### Data provided:
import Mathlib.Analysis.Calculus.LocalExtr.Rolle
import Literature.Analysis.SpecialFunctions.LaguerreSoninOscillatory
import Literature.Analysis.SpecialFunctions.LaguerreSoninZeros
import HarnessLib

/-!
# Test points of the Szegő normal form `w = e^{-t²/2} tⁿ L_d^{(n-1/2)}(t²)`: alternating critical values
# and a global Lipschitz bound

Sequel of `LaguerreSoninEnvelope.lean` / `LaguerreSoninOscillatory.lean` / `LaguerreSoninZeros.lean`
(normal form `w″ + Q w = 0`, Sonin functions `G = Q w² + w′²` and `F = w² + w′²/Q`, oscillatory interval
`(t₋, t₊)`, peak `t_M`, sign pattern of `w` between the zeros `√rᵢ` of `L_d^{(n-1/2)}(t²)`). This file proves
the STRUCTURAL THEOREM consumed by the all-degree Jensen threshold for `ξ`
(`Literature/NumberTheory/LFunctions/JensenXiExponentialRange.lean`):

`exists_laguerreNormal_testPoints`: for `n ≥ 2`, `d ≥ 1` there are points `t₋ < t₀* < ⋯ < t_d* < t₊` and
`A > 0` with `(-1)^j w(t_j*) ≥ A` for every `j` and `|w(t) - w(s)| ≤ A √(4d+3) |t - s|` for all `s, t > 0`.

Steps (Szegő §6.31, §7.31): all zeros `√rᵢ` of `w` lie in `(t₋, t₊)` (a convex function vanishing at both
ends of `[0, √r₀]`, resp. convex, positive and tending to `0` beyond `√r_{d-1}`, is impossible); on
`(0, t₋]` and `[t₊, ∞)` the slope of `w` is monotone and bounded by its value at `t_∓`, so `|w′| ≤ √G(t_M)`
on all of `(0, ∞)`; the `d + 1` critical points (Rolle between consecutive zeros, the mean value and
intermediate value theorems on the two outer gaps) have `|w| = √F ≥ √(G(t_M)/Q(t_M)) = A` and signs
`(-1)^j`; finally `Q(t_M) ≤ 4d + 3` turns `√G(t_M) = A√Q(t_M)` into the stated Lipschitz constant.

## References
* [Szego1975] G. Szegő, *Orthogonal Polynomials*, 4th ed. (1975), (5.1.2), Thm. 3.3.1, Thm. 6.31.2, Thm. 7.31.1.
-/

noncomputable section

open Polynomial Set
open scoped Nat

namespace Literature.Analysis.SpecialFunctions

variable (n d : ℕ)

### What you have to do:
Output the whole listing exactly.

### Expected output:
import Mathlib.Analysis.Calculus.LocalExtr.Rolle
import Literature.Analysis.SpecialFunctions.LaguerreSoninOscillatory
import Literature.Analysis.SpecialFunctions.LaguerreSoninZeros
import HarnessLib

/-!
# Test points of the Szegő normal form `w = e^{-t²/2} tⁿ L_d^{(n-1/2)}(t²)`: alternating critical values
# and a global Lipschitz bound

Sequel of `LaguerreSoninEnvelope.lean` / `LaguerreSoninOscillatory.lean` / `LaguerreSoninZeros.lean`
(normal form `w″ + Q w = 0`, Sonin functions `G = Q w² + w′²` and `F = w² + w′²/Q`, oscillatory interval
`(t₋, t₊)`, peak `t_M`, sign pattern of `w` between the zeros `√rᵢ` of `L_d^{(n-1/2)}(t²)`). This file proves
the STRUCTURAL THEOREM consumed by the all-degree Jensen threshold for `ξ`
(`Literature/NumberTheory/LFunctions/JensenXiExponentialRange.lean`):

`exists_laguerreNormal_testPoints`: for `n ≥ 2`, `d ≥ 1` there are points `t₋ < t₀* < ⋯ < t_d* < t₊` and
`A > 0` with `(-1)^j w(t_j*) ≥ A` for every `j` and `|w(t) - w(s)| ≤ A √(4d+3) |t - s|` for all `s, t > 0`.

Steps (Szegő §6.31, §7.31): all zeros `√rᵢ` of `w` lie in `(t₋, t₊)` (a convex function vanishing at both
ends of `[0, √r₀]`, resp. convex, positive and tending to `0` beyond `√r_{d-1}`, is impossible); on
`(0, t₋]` and `[t₊, ∞)` the slope of `w` is monotone and bounded by its value at `t_∓`, so `|w′| ≤ √G(t_M)`
on all of `(0, ∞)`; the `d + 1` critical points (Rolle between consecutive zeros, the mean value and
intermediate value theorems on the two outer gaps) have `|w| = √F ≥ √(G(t_M)/Q(t_M)) = A` and signs
`(-1)^j`; finally `Q(t_M) ≤ 4d + 3` turns `√G(t_M) = A√Q(t_M)` into the stated Lipschitz constant.

## References
* [Szego1975] G. Szegő, *Orthogonal Polynomials*, 4th ed. (1975), (5.1.2), Thm. 3.3.1, Thm. 6.31.2, Thm. 7.31.1.
-/

noncomputable section

open Polynomial Set
open scoped Nat

namespace Literature.Analysis.SpecialFunctions

variable (n d : ℕ)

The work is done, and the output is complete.